PROVIDED ENTRIES
import Literature.Analysis.FluidPDE.PassiveVectorTensorEnergyDecay
import Literature.Analysis.FluidPDE.PassiveVectorTensorDissipationBound
import Literature.Analysis.FluidPDE.PassiveVectorTensorUniqueness
import HarnessLib

/-!
# Weak passive-vector solutions with a constant coercive tensor: the energy equality with a REAL, INTEGRABLE
# dissipation density dominating every truncated symbol form

Analysis/FluidPDE proof-support file (everything proved; no definitions, no named facts).  For the flat class
`Torus.IsWeakTensorPassiveVectorOn 0 T 𝔸 b w₀ w` (`∂ₜw + (b·∇)w + ∇π = 𝓛_𝔸 w`, `∇·w = 0`; Frisch (9.57)) with
`NearIso 𝔸 lo hi`, `0 < lo`, `stLift b ∈ L^∞`, `w₀ ∈ L²` weakly divergence free, the energy equality
`PassiveVectorTensorEnergyDecay.ae_tendsto_setIntegral_symbForm` (`∫_{(0,t]} Q_N → (‖w₀‖² − ‖w(t)‖²)/2`,
`Q_N(s) = 4π² Σ_{|k|≤N} Re⟪ŵ(s)(k), T_𝔸(k)ŵ(s)(k)⟫`) is repackaged as:

* `exists_dissipationDensity` — there is `q : ℝ → ℝ`, INTEGRABLE on `(0,T)`, with `Q_N(s) ≤ q(s)` for every `N`
  and a.e. `s` (hence `0 ≤ q`), and `∫_{(0,t]} q = (‖w₀‖² − ‖w(t)‖²)/2` for a.e. `t ∈ (0,T)` —
  i.e. `‖w(t)‖² = ‖w₀‖² − 2∫₀ᵗ q` with an honest Lebesgue density (`q = sup_N Q_N`; integrability on the whole of
  `(0,T)` from the upper Legendre–Hadamard window `Re⟪z, T_𝔸(k)z⟫ ≤ |hi|·|k|²‖z‖²` and the finite dissipation
  `∫₀ᵀ ‖∇w‖² < ∞`, `PassiveVectorTensorDissipationBound.eVectorDissipation_lt_top`).

This is the form in which absolutely-continuous-in-time Lyapunov functionals `A(t)‖w(t)‖² + …` are differentiated
(Temam 1984, Ch. III Lemma 1.2: the energy equation of the linear problem; Lions–Magenes regularity `w′ ∈ L²H⁻¹`).
Consumer: cell `ad-ideate`, K1L_D `stmt-AnomalousDissipation-27980`, W3-E (i) (two-weight Lyapunov functional, re-plan P3b).

## Mathlib / tree search
Tree: `ae_tendsto_setIntegral_symbForm`, `ae_energy_ineq`, `ae_symbForm_mono`, `ae_re_inner_symbT_nonneg`, `integrableOn_symbForm`,
`eVectorDissipation_lt_top`, `re_inner_symbT_eq`, `ae_sum_mul_mFourierCoeff_eq_zero`, `eGradNormSq_eq_tsum`; the
`sup_N`-construction is the one inside `ae_integral_norm_sq_le_exp` (EnergyDecay), here exported with integrability.
Mathlib: `lintegral_iSup'`, `integrable_toReal_of_lintegral_ne_top`, `integral_toReal`, `ENNReal.ofReal_le_iff_le_toReal`.

## References
* R. Temam, *Navier–Stokes Equations* (1984), Ch. III §1 Lemma 1.2. [`Temam1984`]
* U. Frisch, *Turbulence* (CUP 1995), §9.6.3 eq. (9.57) p. 233. [`Frisch1995Turbulence`]
-/

noncomputable section

open MeasureTheory Set Filter Function TopologicalSpace Complex UnitAddTorus
open scoped ENNReal NNReal InnerProductSpace Topology ComplexConjugate

namespace Literature.Analysis.FluidPDE

namespace Torus

variable {d : Type*} [Fintype d] [DecidableEq d]

namespace IsWeakTensorPassiveVectorOn

variable {T : ℝ} {𝔸 : Visc4 d} {b w : ℝ → UnitAddTorus d → EuclideanSpace ℝ d} {w₀ : UnitAddTorus d → EuclideanSpace ℝ d}

omit [DecidableEq d] in
/-- **Upper Legendre–Hadamard window on transversal vectors**: `NearIso 𝔸 lo hi` and `k·z = 0` give
`Re⟪z, T_𝔸(k)z⟫ ≤ |hi|·|k|²‖z‖²` (the companion of `lo_mul_le_re_inner_symbT`). [cite: Frisch1995Turbulence, §9.6.3 eq. (9.57) p. 233] -/
theorem re_inner_symbT_le_abs_hi_mul {lo hi : ℝ} (h𝔸 : NearIso 𝔸 lo hi)
    {k : d → ℤ} {z : EuclideanSpace ℂ d} (hz : ∑ j, (k j : ℂ) * z j = 0) :
    (⟪z, symbT 𝔸 k z⟫_ℂ).re ≤ |hi| * (FunctionSpaces.Torus.freqNormSq k * ‖z‖ ^ 2) := by
  -- transversality of the real and imaginary parts
  have hre : ∑ i, (z i).re * (k i : ℝ) = 0 := by
    have := congrArg Complex.re hz
    rw [Complex.re_sum, Complex.zero_re] at this
    rw [← this]
    refine Finset.sum_congr rfl fun i _ => ?_
    rw [← Complex.ofReal_intCast, Complex.re_ofReal_mul, mul_comm]
  have him : ∑ i, (z i).im * (k i : ℝ) = 0 := by
    have := congrArg Complex.im hz
    rw [Complex.im_sum, Complex.zero_im] at this
    rw [← this]
    refine Finset.sum_congr rfl fun i _ => ?_
    rw [← Complex.ofReal_intCast, Complex.im_ofReal_mul, mul_comm]
  have h1 := (h𝔸 (fun a => (k a : ℝ)) (fun i => (z i).re) hre).2
  have h2 := (h𝔸 (fun a => (k a : ℝ)) (fun i => (z i).im) him).2
  have hnorm : ‖z‖ ^ 2 = ∑ i, (z i).re ^ 2 + ∑ i, (z i).im ^ 2 := by
    rw [EuclideanSpace.norm_sq_eq, ← Finset.sum_add_distrib]
    refine Finset.sum_congr rfl fun i _ => ?_
    rw [Complex.sq_norm, Complex.normSq_apply]
    ring
  rw [re_inner_symbT_eq, hnorm, FunctionSpaces.Torus.freqNormSq]
  have hk0 : 0 ≤ ∑ a, ((k a : ℤ) : ℝ) ^ 2 := Finset.sum_nonneg fun a _ => sq_nonneg _
  have hr0 : 0 ≤ ∑ i, (z i).re ^ 2 := Finset.sum_nonneg fun i _ => sq_nonneg _
  have hi0 : 0 ≤ ∑ i, (z i).im ^ 2 := Finset.sum_nonneg fun i _ => sq_nonneg _
  have hhi : hi ≤ |hi| := le_abs_self hi
  nlinarith [h1, h2, mul_nonneg hk0 hr0, mul_nonneg hk0 hi0,
    mul_le_mul_of_nonneg_right hhi (mul_nonneg hk0 hr0), mul_le_mul_of_nonneg_right hhi (mul_nonneg hk0 hi0)]

/-- The truncated symbol form is dominated by `|hi|` times the spectral dissipation, in `ℝ≥0∞`:
`ofReal Q_N(s) ≤ ofReal |hi| · eGradNormSq (w s)` for a.e. `s`. [cite: Frisch1995Turbulence, §9.6.3 eq. (9.57) p. 233] -/
theorem ae_ofReal_symbForm_le_eGradNormSq {A : ℝ} (h : IsWeakTensorPassiveVectorOn A T 𝔸 b w₀ w) {lo hi : ℝ}
    (h𝔸 : NearIso 𝔸 lo hi) :
    ∀ᵐ s ∂(volume.restrict (Ioo 0 T)), ∀ N : ℕ,
      ENNReal.ofReal (4 * Real.pi ^ 2 * ∑ k ∈ FunctionSpaces.Torus.freqBall N,
        (⟪mFourierCoeff (FunctionSpaces.EuclideanSpace.complexify ∘ w s) k,
          symbT 𝔸 k (mFourierCoeff (FunctionSpaces.EuclideanSpace.complexify ∘ w s) k)⟫_ℂ).re) ≤
        ENNReal.ofReal |hi| * FunctionSpaces.Torus.eGradNormSq (w s) := by
  have htr := ae_all_iff.2 fun k => h.ae_sum_mul_mFourierCoeff_eq_zero k
  filter_upwards [htr] with s hs
  intro N
  set X : (d → ℤ) → EuclideanSpace ℂ d := fun k => mFourierCoeff (FunctionSpaces.EuclideanSpace.complexify ∘ w s) k
    with hX
  -- real bound of the finite sum
  have h1 : 4 * Real.pi ^ 2 * ∑ k ∈ FunctionSpaces.Torus.freqBall N, (⟪X k, symbT 𝔸 k (X k)⟫_ℂ).re ≤
      |hi| * (4 * Real.pi ^ 2 * ∑ k ∈ FunctionSpaces.Torus.freqBall N, FunctionSpaces.Torus.freqNormSq k * ‖X k‖ ^ 2) := by
    rw [mul_left_comm, Finset.mul_sum, Finset.mul_sum, Finset.mul_sum]
    refine Finset.sum_le_sum fun k _ => ?_
    have := re_inner_symbT_le_abs_hi_mul h𝔸 (hs k)
    have h4 : (0:ℝ) ≤ 4 * Real.pi ^ 2 := by positivity
    exact mul_le_mul_of_nonneg_left this h4
  -- the finite spectral sum is below `eGradNormSq`
  have h2 : ENNReal.ofReal (4 * Real.pi ^ 2 * ∑ k ∈ FunctionSpaces.Torus.freqBall N,
      FunctionSpaces.Torus.freqNormSq k * ‖X k‖ ^ 2) ≤ FunctionSpaces.Torus.eGradNormSq (w s) := by
    rw [FunctionSpaces.Torus.eGradNormSq_eq_tsum, ENNReal.ofReal_mul (by positivity),
      ENNReal.ofReal_sum_of_nonneg (fun k _ => mul_nonneg (FunctionSpaces.Torus.freqNormSq_nonneg k) (sq_nonneg _))]
    gcongr
    refine (Finset.sum_le_sum fun k _ => le_of_eq ?_).trans (ENNReal.sum_le_tsum _)
    rw [ENNReal.ofReal_mul (FunctionSpaces.Torus.freqNormSq_nonneg k), ← ofReal_norm, ← ENNReal.ofReal_pow (norm_nonneg _)]
  calc ENNReal.ofReal (4 * Real.pi ^ 2 * ∑ k ∈ FunctionSpaces.Torus.freqBall N, (⟪X k, symbT 𝔸 k (X k)⟫_ℂ).re)
      ≤ ENNReal.ofReal (|hi| * (4 * Real.pi ^ 2 * ∑ k ∈ FunctionSpaces.Torus.freqBall N,
          FunctionSpaces.Torus.freqNormSq k * ‖X k‖ ^ 2)) := ENNReal.ofReal_le_ofReal h1
    _ = ENNReal.ofReal |hi| * ENNReal.ofReal (4 * Real.pi ^ 2 * ∑ k ∈ FunctionSpaces.Torus.freqBall N,
          FunctionSpaces.Torus.freqNormSq k * ‖X k‖ ^ 2) := ENNReal.ofReal_mul (abs_nonneg _)
    _ ≤ ENNReal.ofReal |hi| * FunctionSpaces.Torus.eGradNormSq (w s) := by gcongr

/-- **THE ENERGY EQUALITY WITH AN INTEGRABLE DISSIPATION DENSITY.**  For `A = 0`, `NearIso 𝔸 lo hi`, `0 < lo`,
`stLift b ∈ L^∞((0,T) × 𝕋^d)` and an `L²` weakly divergence-free datum: there is `q : ℝ → ℝ`, integrable on `(0,T)`,
dominating every truncated symbol form (`Q_N(s) ≤ q(s)`, all `N`, a.e. `s`; so `0 ≤ q` a.e.), with
`∫_{(0,t]} q = (‖w₀‖² − ‖w(t)‖²)/2` for a.e. `t ∈ (0,T)`. [cite: Temam1984, Ch. III §1 Lemma 1.2] -/
theorem exists_dissipationDensity (h : IsWeakTensorPassiveVectorOn 0 T 𝔸 b w₀ w) {lo hi : ℝ}
    (h𝔸 : NearIso 𝔸 lo hi) (hlo : 0 < lo) (hw₀ : MemLp w₀ 2 volume)
    (hdiv₀ : FunctionSpaces.Torus.IsWeaklyDivFree w₀)
    (hb : MemLp (FunctionSpaces.Torus.stLift b) ∞ (volume.restrict (Ioo 0 T ×ˢ univ))) :
    ∃ q : ℝ → ℝ, IntegrableOn q (Ioo 0 T) ∧
      (∀ᵐ s ∂(volume.restrict (Ioo 0 T)), ∀ N : ℕ,
        4 * Real.pi ^ 2 * ∑ k ∈ FunctionSpaces.Torus.freqBall N,
          (⟪mFourierCoeff (FunctionSpaces.EuclideanSpace.complexify ∘ w s) k,
            symbT 𝔸 k (mFourierCoeff (FunctionSpaces.EuclideanSpace.complexify ∘ w s) k)⟫_ℂ).re ≤ q s) ∧
      (∀ᵐ s ∂(volume.restrict (Ioo 0 T)), 0 ≤ q s) ∧
      (∀ᵐ t ∂(volume.restrict (Ioo 0 T)),
        ∫ s in Ioc 0 t, q s = ((∫ x, ‖w₀ x‖ ^ 2) - ∫ x, ‖w t x‖ ^ 2) / 2) := by
  classical
  -- ### notation
  set Q : ℕ → ℝ → ℝ := fun N s => 4 * Real.pi ^ 2 * ∑ k ∈ FunctionSpaces.Torus.freqBall N,
    (⟪mFourierCoeff (FunctionSpaces.EuclideanSpace.complexify ∘ w s) k,
      symbT 𝔸 k (mFourierCoeff (FunctionSpaces.EuclideanSpace.complexify ∘ w s) k)⟫_ℂ).re with hQ
  set E : ℝ → ℝ := fun s => ∫ x, ‖w s x‖ ^ 2 with hE
  set E₀ : ℝ := ∫ x, ‖w₀ x‖ ^ 2 with hE₀
  set Qs : ℝ → ℝ≥0∞ := fun s => ⨆ N : ℕ, ENNReal.ofReal (Q N s) with hQs
  -- ### a.e.-in-`s` facts
  have hQint : ∀ N, IntegrableOn (Q N) (Ioo 0 T) := fun N => h.integrableOn_symbForm N
  have hmono : ∀ᵐ s ∂(volume.restrict (Ioo 0 T)), Monotone fun N : ℕ => Q N s := h.ae_symbForm_mono h𝔸 hlo.le
  have hQnn : ∀ᵐ s ∂(volume.restrict (Ioo 0 T)), ∀ N, 0 ≤ Q N s := by
    filter_upwards [h.ae_re_inner_symbT_nonneg h𝔸 hlo.le] with s hs
    intro N
    exact mul_nonneg (by positivity) (Finset.sum_nonneg fun k _ => hs k)
  have hQm : ∀ N, AEMeasurable (fun s => ENNReal.ofReal (Q N s)) (volume.restrict (Ioo 0 T)) := fun N =>
    (hQint N).aestronglyMeasurable.aemeasurable.ennreal_ofReal
  have hQsm : AEMeasurable Qs (volume.restrict (Ioo 0 T)) := by
    rw [hQs]; exact AEMeasurable.iSup hQm
  -- ### finiteness of `∫⁻ Qs` on the whole of `(0,T)`
  have hdom : ∀ᵐ s ∂(volume.restrict (Ioo 0 T)), Qs s ≤ ENNReal.ofReal |hi| * FunctionSpaces.Torus.eGradNormSq (w s) := by
    filter_upwards [h.ae_ofReal_symbForm_le_eGradNormSq h𝔸] with s hs
    exact iSup_le fun N => hs N
  have hfin : ∫⁻ s in Ioo 0 T, Qs s ≠ ⊤ := by
    have hD : eVectorDissipation lo w 0 T < ⊤ := h.eVectorDissipation_lt_top h𝔸 hlo hw₀ hdiv₀ hb
    unfold eVectorDissipation at hD
    have hG : ∫⁻ s in Ioo 0 T, FunctionSpaces.Torus.eGradNormSq (w s) ≠ ⊤ := by
      intro htop
      rw [htop, ENNReal.mul_top (by simpa using hlo)] at hD
      exact lt_irrefl _ hD
    refine ne_top_of_le_ne_top (b := ENNReal.ofReal |hi| * ∫⁻ s in Ioo 0 T, FunctionSpaces.Torus.eGradNormSq (w s))
      (ENNReal.mul_ne_top ENNReal.ofReal_ne_top hG) ?_
    calc ∫⁻ s in Ioo 0 T, Qs s ≤ ∫⁻ s in Ioo 0 T, ENNReal.ofReal |hi| * FunctionSpaces.Torus.eGradNormSq (w s) :=
          lintegral_mono_ae hdom
      _ = ENNReal.ofReal |hi| * ∫⁻ s in Ioo 0 T, FunctionSpaces.Torus.eGradNormSq (w s) :=
          lintegral_const_mul' _ _ ENNReal.ofReal_ne_top
  have hlt : ∀ᵐ s ∂(volume.restrict (Ioo 0 T)), Qs s < ⊤ := ae_lt_top' hQsm hfin
  -- ### the density
  refine ⟨fun s => (Qs s).toReal, integrable_toReal_of_lintegral_ne_top hQsm hfin, ?_, ?_, ?_⟩
  · filter_upwards [hlt] with s hs
    intro N
    exact (ENNReal.ofReal_le_iff_le_toReal hs.ne).1 (le_iSup (fun N : ℕ => ENNReal.ofReal (Q N s)) N)
  · exact ae_of_all _ fun s => ENNReal.toReal_nonneg
  · -- the energy identity with `Qs`, at a.e. `t`
    have hEq : ∀ᵐ t ∂(volume.restrict (Ioo 0 T)), ∫⁻ s in Ioc 0 t, Qs s = ENNReal.ofReal ((E₀ - E t) / 2) := by
      filter_upwards [h.ae_tendsto_setIntegral_symbForm h𝔸 hlo hw₀ hdiv₀ hb, ae_restrict_mem measurableSet_Ioo]
        with t ht htI
      have hsub : Ioc 0 t ⊆ Ioo 0 T := Ioc_subset_Ioo_right htI.2
      have hmc : ∫⁻ s in Ioc 0 t, Qs s = ⨆ N : ℕ, ∫⁻ s in Ioc 0 t, ENNReal.ofReal (Q N s) := by
        rw [hQs]
        exact lintegral_iSup' (fun N => (hQm N).mono_measure (Measure.restrict_mono hsub le_rfl))
          (ae_restrict_of_ae_restrict_of_subset hsub
            (hmono.mono fun s hs N N' hNN' => ENNReal.ofReal_le_ofReal (hs hNN')))
      have heq : ∀ N, ∫⁻ s in Ioc 0 t, ENNReal.ofReal (Q N s) = ENNReal.ofReal (∫ s in Ioc 0 t, Q N s) := fun N =>
        (ofReal_integral_eq_lintegral_ofReal ((hQint N).mono_set hsub)
          (ae_restrict_of_ae_restrict_of_subset hsub (hQnn.mono fun s hs => hs N))).symm
      simp_rw [heq] at hmc
      rw [hmc]
      have hmono' : Monotone fun N : ℕ => ENNReal.ofReal (∫ s in Ioc 0 t, Q N s) := by
        intro N N' hNN'
        refine ENNReal.ofReal_le_ofReal (integral_mono_ae ((hQint N).mono_set hsub) ((hQint N').mono_set hsub) ?_)
        exact ae_restrict_of_ae_restrict_of_subset hsub (hmono.mono fun s hs => hs hNN')
      exact tendsto_nhds_unique (tendsto_atTop_iSup hmono') (ENNReal.tendsto_ofReal ht)
    have hEle : ∀ᵐ t ∂(volume.restrict (Ioo 0 T)), E t ≤ E₀ := by
      filter_upwards [h.ae_energy_ineq h𝔸 hlo hw₀ hdiv₀ hb] with t ht
      have h1 : ENNReal.ofReal (E t) ≤ ENNReal.ofReal E₀ := le_trans le_self_add ht
      exact (ENNReal.ofReal_le_ofReal_iff (integral_nonneg fun x => sq_nonneg _)).1 h1
    -- `Qs < ⊤` a.e. as a statement on `volume` restricted further
    have hlt' : ∀ᵐ s ∂(volume : Measure ℝ), s ∈ Ioo 0 T → Qs s < ⊤ := (ae_restrict_iff' measurableSet_Ioo).1 hlt
    filter_upwards [hEq, hEle, ae_restrict_mem measurableSet_Ioo] with t ht hle htI
    have hsub : Ioc 0 t ⊆ Ioo 0 T := Ioc_subset_Ioo_right htI.2
    rw [integral_toReal (hQsm.mono_measure (Measure.restrict_mono hsub le_rfl))
      ((ae_restrict_iff' measurableSet_Ioc).2 (hlt'.mono fun s hs hsI => hs (hsub hsI))), ht,
      ENNReal.toReal_ofReal (by linarith)]

end IsWeakTensorPassiveVectorOn

end Torus

end Literature.Analysis.FluidPDE

end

PROBLEM REQUIREMENTS
Within the data above, the span starting at the line containing "Lemma 1.2] -/" and ending at the line containing "(Ioo 0 T) ∧" is to be retyped exactly, with no other lines.

FINAL ANSWER
`∫_{(0,t]} q = (‖w₀‖² − ‖w(t)‖²)/2` for a.e. `t ∈ (0,T)`. [cite: Temam1984, Ch. III §1 Lemma 1.2] -/
theorem exists_dissipationDensity (h : IsWeakTensorPassiveVectorOn 0 T 𝔸 b w₀ w) {lo hi : ℝ}
    (h𝔸 : NearIso 𝔸 lo hi) (hlo : 0 < lo) (hw₀ : MemLp w₀ 2 volume)
    (hdiv₀ : FunctionSpaces.Torus.IsWeaklyDivFree w₀)
    (hb : MemLp (FunctionSpaces.Torus.stLift b) ∞ (volume.restrict (Ioo 0 T ×ˢ univ))) :
    ∃ q : ℝ → ℝ, IntegrableOn q (Ioo 0 T) ∧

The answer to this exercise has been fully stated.